Besides the advantageous electrical properties of the inductive connection such as insensitivity to interfering magnetic fields and electrical short circuiting of the electrical ignition element in the unassembled state of the plug connection, the arrangement offers the additional advantage that it can be built so as to be very strong and robust mechanically. The arrangement is such that for certain applications in modern weapons technology explosive charges directly connected to the plug part of the plug connection can be triggered without damaging or even destroying the reusable bushing part 1 even though there are considerable shock wave loads which occur.

Claims

What is claimed is:

1. An ignition circuit system for inductive connection to energize an igniter for an explosive charge comprising, in combination a transformer, an ignition circuit including an electrically energized igniter connected in series with a first winding of said transformer including two first coils wound in respective opposite directions and in series with each other; an energizing circuit including a source of electric potential connected in series with a second winding of said transformer including two second coils wound in respective opposite directions and in series with each other; and respective connection and mounting means independently mounting portion of the circuit and selectively movable into cooperating relation with each other with each second coil positioned adjacent a correspondingly located respective first coil; the winding direction of each second coil with respect to that of its correspondingly located respective first coil being such that said transformer windings are effectively coupled inductively when said mounting means are in said cooperating relation with each other, whereby to apply the potential of said source to said igniter to energize said igniter.
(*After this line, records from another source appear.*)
/-!
# Box rows ⇒ Bragg-weight ceilings at ANY wavevector: the phase-weighted box ceiling, its staggered
# `(π,…,π)` form, and the `3 × 3` box rows of record (Néel weight, uniform magnetisation) read as theorems
# about every torus-limit ground state

HONEST FRAMING: first certified bounds on pairing observables; not a superconductivity verdict; every number
certified (two lineages + referee) or labelled float.  Pure harmonic analysis + finite `D₄` bookkeeping; zero compute;
NO definition, no named fact, no `sorry`.  A CEILING on a Bragg weight says nothing about the presence of order.

Cell hubbard-obs (D-0042 crew 1), seat hubbard-obs-p3 (CONTROLS: density / spin structure factors), gen 2.  The lead's
ruling (ss2)/(ao3) approved ONE control-side row for certification on the STEP-0 object: the `(π,π)` STAGGERED `3 × 3`
BOX ROW `F_s3_stag = (1/81) Σ_{x,y ∈ 3×3} (−1)^{|x−y|₁} ω(𝐒_x·𝐒_y)` (HOME/hubbard-obs-p3/TARGET.md §3 C2.3′, §9 M4;
float preview `≤ 0.2656` at `(U,n,t′) = (8, 7/8, −1/4)` vs the plaquette-kernel ceilings of record `0.3399425` (#259) /
`0.3360872` (#263), `Certificates/HubbardSquare_n7o8_stripeStar_instances.lean`).  This file is the READING of that row
(and of its `q = 0` twins) as a theorem, generic in the anchor and in the certified literal, so that the certificate —
when it lands as a `Rows/DopedTLCorr.lean` orbit-mean cell — closes a Néel-weight ceiling by ONE application:

* §1 (any `d`, any finite measure `μ` representing a lattice function `C : ℤᵈ → ℂ`, ANY finite family of lattice
  points `p : ι → ℤᵈ` over `B : Finset ι`, ANY wavevector `Q ∈ ℝᵈ`):
  **`|B|² · braggWeight μ ![Q] ≤ Σ_{a,b∈B} Re (e^{−i(p_b−p_a)·Q} C(p_b − p_a))`**
  (`sq_card_mul_braggWeight_le_sum_re_phase`; kernel `|Σ_{a∈B} e^{i p_a·(ξ−Q)}|² ≥ 0`, `= |B|²` on `Q + 2πℤᵈ`) — the
  `Q`-shifted twin of p1's `sq_card_mul_braggWeight_zero_le` (`PairODLROCeilingTL.lean`) and the finite-set form of
  p3-g0's `braggWeight_single_le_re_boxPairMean` (`BraggWeightBoxCeiling.lean`, boxes `[0,M)ᵈ` only).
* §1′ the STAGGERED form at `Q = (π,…,π)`: the phase is the sign `(−1)^{Σ_i (p_b−p_a)_i}`
  (`re_exp_neg_pi_mul_eq`, `sq_card_mul_braggWeight_pi_le_sum_stag`).
* §2 (`d = 2`, the `3 × 3` box, `D₄`-INVARIANT `C`): the 81 terms collapse onto the six `D₄` classes with the pair
  counts `9, 24, 16, 12, 16, 4` of the box, signs `+ − + + − +` at `(π,π)`:
  **`braggWeight μ ![(π,π)] ≤ (9·Re C(0,0) − 24·Re C(1,0) + 16·Re C(1,1) + 12·Re C(2,0) − 16·Re C(2,1) + 4·Re C(2,2))/81`**
  (`d4Invariant_box3_values`, `braggWeight_pi_le_boxStag3`) and the unsigned `q = 0` twin (`braggWeight_zero_le_box3`,
  from `sq_card_mul_braggWeight_zero_le_sum_family`).
* §3 (states): the `D₄`-orbit-mean correlations `spinOrbitCorr ω` / `chargeOrbitCorr ω` of the stripe-star dictionary ARE
  `D₄`-invariant (`spinOrbitCorr_d4Vec`, `chargeOrbitCorr_d4Vec`; `spinOrbitCorr_re` is the orbit-mean currency), so for
  every state `ω` and every finite measure representing them: the Néel weight `μ((π,π) + 2πℤ²)` is bounded by the `3 × 3`
  staggered spin box functional (`neel_braggWeight_le_boxStag3`), the squared uniform magnetisation `μ(2πℤ²)` by the
  unsigned one (`uniformSpin_braggWeight_le_box3`), the `q = 0` density-fluctuation (phase-separation) weight by the
  connected density box functional (`densityFluct_braggWeight_le_box3`); the TORUS-LIMIT forms
  (`neel_braggWeight_le_of_boxStag3_classRow`, `uniformSpin_braggWeight_le_of_box3_classRow`) take the row in the
  engine's currency — the `r = 0` class folded as `¾(7/8 − 2·docc)` (`spinCorr_zero`), the other five classes as orbit
  means `8⁻¹ Σ_γ C_ω(γ·r)` — with the state binders of `Rows/DopedTLCorr.lean` VERBATIM, for any `t′`; non-vacuity is
  `spinOrbitCorr_representable` / `chargeOrbitCorr_representable`.  Nothing here re-proves #259/#263.

NOT here: no certificate is typed (none has landed for a box row), no operator word is defined (the row's WORD and its
dictionary `(1/8)Σ_γ Re ω(Γ(γ)X) = class form` are the companion definition file's), no number is asserted.  References:
Katznelson, *Harmonic Analysis* I.7; Scalapino, Phys. Rep. 250 (1995) 329, §2; Hirsch, PRB 31 (1985) 4403, (4.7).
-/

noncomputable section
2. An ignition circuit system, according to claim 1, wherein said two first coils have a low ohmic resistance so as to maintain the potential at opposite terminals of said igniter at the same value to prevent accidental energization of said igniter by stray electric fields, said two first coils thus constituting, when said connection and mounting means are not in cooperating relation with each other, an effective short circuit for said igniter.
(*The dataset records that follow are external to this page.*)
/-!
# The Vinogradov–Korobov zero-free region for Dirichlet `L`-functions (Khale 2024) and its
# uniform consequences for moduli `q ≤ (log X)^A`

Topic `Literature/NumberTheory/LFunctions`.  This file vendors ONE printed theorem as a named fact
(`def … : Prop`, D-0014) and PROVES everything else.

* `Khale2024_zeroFreeRegion` — NAMED FACT: T. Khale, *An explicit Vinogradov–Korobov zero-free
  region for Dirichlet L-functions*, Q. J. Math. 75 (2024) 299–332 (arXiv:2210.06457v1), Theorem 1.1,
  display (1.2): for `q ≥ 3` and any Dirichlet character `χ` (mod `q`), `L(σ + it, χ) ≠ 0` for
  `σ ≥ 1 − 1/(10.5 log q + 61.5 (log|t|)^{2/3} (log log|t|)^{1/3})`, `|t| ≥ 10`.
  (The first explicit form of the Vinogradov–Korobov region for `L(s, χ)`; the non-explicit region
  `σ ≥ 1 − c'/(log q + (log|t|)^{2/3}(log log|t|)^{1/3})` is stated by Montgomery, *Topics in
  Multiplicative Number Theory*, p. 176, and proved in Khale's Appendix B.)  Its proof (Ford's
  zero-detector with the Richert–Ford bound for the Hurwitz zeta function) is not in the tree.

  **STATUS (bad-split review, 2026-08-15).**  (i) The statement is faithful to the source (arXiv v1
  p. 1; the published version, Q. J. Math. 75 (2024), has the same constants per its zbMATH review).
  (ii) Its proof AS PRINTED is a theory plus numerics — McCurley's explicit classical region (Khale
  (2.3)) for `|t| ≤ e^{1944}`, Ford's explicit Hurwitz bound `A = 76.2`, `B = 4.45` (Khale (2.4)),
  and the bootstrapping zero-detector Theorem 3.1 (§§4–10, App. A) — none of it in the tree for
  `L(s, χ)`; it is not expected to be discharged.  (iii) NO theorem of the tree uses the explicit
  constants: every consumer is an `…_of_vk` theorem specialised through `hasVKZeroFreeRegion_of_khale`,
  and the INEXPLICIT region is now PROVED in the tree —
  `VKZeta.exists_hasVKZeroFreeRegion : ∃ c > 0, HasVKZeroFreeRegion c 21`
  (`VinogradovZetaSumEstimate.lean`; also `VinogradovZetaSum.hasVKZeroFreeRegion_of_vmvtBound` with
  `vmvtBound_thirtyTwo`, `VinogradovZetaSum.lean` / `VinogradovMeanValueTheorem.lean`), from
  Vinogradov's mean value theorem and Ivić's Theorem 6.2 for the shifted zeta sums, through
  `RichertBoundsFromExpSum.lean` and `VinogradovKorobovFromRichert.lean` (which import THIS file for the
  predicate `HasVKZeroFreeRegion`, so that proof cannot be restated here).  New work should therefore
  take `(hc : 0 < c) (hVK : HasVKZeroFreeRegion c T₀)` and close with that theorem
  (`obtain ⟨c, hc, hVK⟩ := VKZeta.exists_hasVKZeroFreeRegion`), never `(hK : Khale2024_zeroFreeRegion)`;
  the `…_of_khale` specialisations in this and 24 other files are legacy, to be deleted together with
  this named fact once no file references them (first instance of the pattern:
  `MatomakiRadziwillTao2015_liouvilleDistLowerBound_holds`, `TaoLogChowlaProofs.lean`).

* `HasVKZeroFreeRegion c T₀` — a DEFINITION (predicate in `c, T₀`, not a named fact): the
  Vinogradov–Korobov region in its inexplicit printed shape, `L(σ + it, χ) ≠ 0` for `q ≥ 3`,
  `|t| ≥ T₀`, `σ ≥ 1 − c/(log q + (log|t|)^{2/3}(log log|t|)^{1/3})` (Khale (1.4) = Montgomery,
  *Ten lectures*, p. 176, is `∃ c > 0, HasVKZeroFreeRegion c 10`).  Khale's Theorem 1.1 gives
  `HasVKZeroFreeRegion (1/61.5) 10` (`hasVKZeroFreeRegion_of_khale`), and every consumer
  below is proved in the form `…_of_vk (hc : 0 < c) (hVK : HasVKZeroFreeRegion c T₀)` — any
  constant, any starting height — with the `Khale2024_zeroFreeRegion` form as its specialisation, so
  that an inexplicit proof of the region (Vinogradov's method with unspecified constants) discharges
  the whole chain `VK region → twisted prime number theorem → its users` as well.

Everything below is PROVED from this fact and the tree (classical region MV Thm 11.3
`DirichletZFR.exists_zeroFree`, Siegel's theorem MV Cor. 11.15 `Siegel.exists_one_sub_realZero_ge`,
the de la Vallée-Poussin region for `ζ₁ = (s−1)ζ` `classicalZFRData_riemannZeta`, the Lemma-α
packages MV Lemma 11.1 `DirichletZFR.exists_logDeriv_package` and MV Lemma 12.1
`exists_norm_logDeriv_riemannZeta₁_sub_sum_le`), in the shape consumed by twisted prime number
theorems at a fixed scale `X` (`TwistedVonMangoldtSum.lean`, Lichtman 2020 Lemma 4.5 =
Matomäki–Radziwiłł 2015 Lemma 2 with characters):

* `VKDirichlet.eventually_LFunction_ne_zero` — for `A > 0`, `η > 2/3`: for all large `X`, every
  `q ≤ (log X)^A`, every `χ ≠ χ₀` mod `q`: `L(s, χ) ≠ 0` on `|t| ≤ 3X`, `σ ≥ 1 − (log X)^{-η}`
  (Khale for `|t| ≥ 10`; the classical region and Siegel's bound `1 − β ≥ κ(ε) q^{-ε}`, `ε = η/(2A)`,
  for `|t| < 10`; ineffective through Siegel, as every `≪_A` in this range);
* `VKDirichlet.eventually_riemannZeta₁_ne_zero` — the same for `ζ₁` (Khale at `q = 3`, `χ = χ₀`,
  since `L(s, χ₀ mod 3) = (1 − 3^{-s}) ζ(s)`; de la Vallée-Poussin for `|t| < 10`);
* `VKDirichlet.exists_norm_logDeriv_LFunction_le` — `‖L'/L(s, χ)‖ ≤ C (log X)³` for `χ ≠ χ₀`,
  `q ≤ (log X)^A`, `|t| ≤ 2X`, `1 − (log X)^{-η}/2 ≤ σ ≤ 2` (`2/3 < η ≤ 1`), from MV Lemma 11.1:
  `L'/L = ∑_a m(a)/(s − a) + O(ℒ)`, `∑ m(a) ≪ ℒ²`, `|s − a| ≥ (log X)^{-η}/2`;
* `VKDirichlet.exists_norm_logDeriv_riemannZeta₁_le`, `VKDirichlet.exists_norm_logDeriv_LFunctionTrivChar₁_le`
  — the same for `ζ₁'/ζ₁` (MV Lemma 12.1 and Jensen's count) and for Mathlib's entire
  `L₁(s, χ₀) = (s − 1) L(s, χ₀) = ζ₁(s) ∏_{p ∣ q}(1 − p^{-s})` (`+ 3 log q`, `SiegelWalfisz.lean`).

## References

* T. Khale, *An explicit Vinogradov–Korobov zero-free region for Dirichlet L-functions*, Q. J.
  Math. 75 (2024), no. 1, 299–332, doi:10.1093/qmath/haae010; arXiv:2210.06457v1 (numbering used
  here). [Khale2024]
* H. L. Montgomery, R. C. Vaughan, *Multiplicative Number Theory I*, CUP 2007, Thm 11.3, Cor. 11.15,
  Lemma 11.1, Lemma 12.1. [MontgomeryVaughan2007]
* J. D. Lichtman, *Averages of the Möbius function on shifted primes*, Q. J. Math. (2021),
  arXiv:2009.08969, Lemma 4.5 (the consumer). [Lichtman2020]
-/

noncomputable section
3. An ignition, according to claim 1, wherein said first and second windings of said transformer are dimensioned to produce a matching of the impedance between said source and said igniter when said connection and mounting means are moved into said cooperating relation with each other.

4. An ignition circuit system according to claim 1, wherein said first and second transformer winding coils comprise flat coils.

5. An ignition circuit system inductive connection, according to claim 1, including respective magnetic material means shielding each of said first and second coils against interfering magnetic fields when said connection and mounting means are not in said cooperating relation with each other; said magnetic material means having a low magnetic resistance enhancing the inductive coupling between said first and second winding of said transformer when said connection and mounting means are moved into cooperating relation with each other.

6. An ignition circuit system, as claimed in claim 1, in which said first coils are arranged in axially spaced relation on one part of an interengageable plug-in type connector, and said second coils are arranged in corresponding axially spaced relation on the other part of said interengageable plug-in type connector; each part of said plug-in type connector constituting a respective one of said mounting means; whereby, when said plug-in type connector has its parts interengaged, each second coil is positioned in inductive relation with its correspondingly located respective first coil.

7. An inductive connection, according to claim 6, wherein said plug-in type connector is of a coaxial type and includes a female bushing part and a male plug part.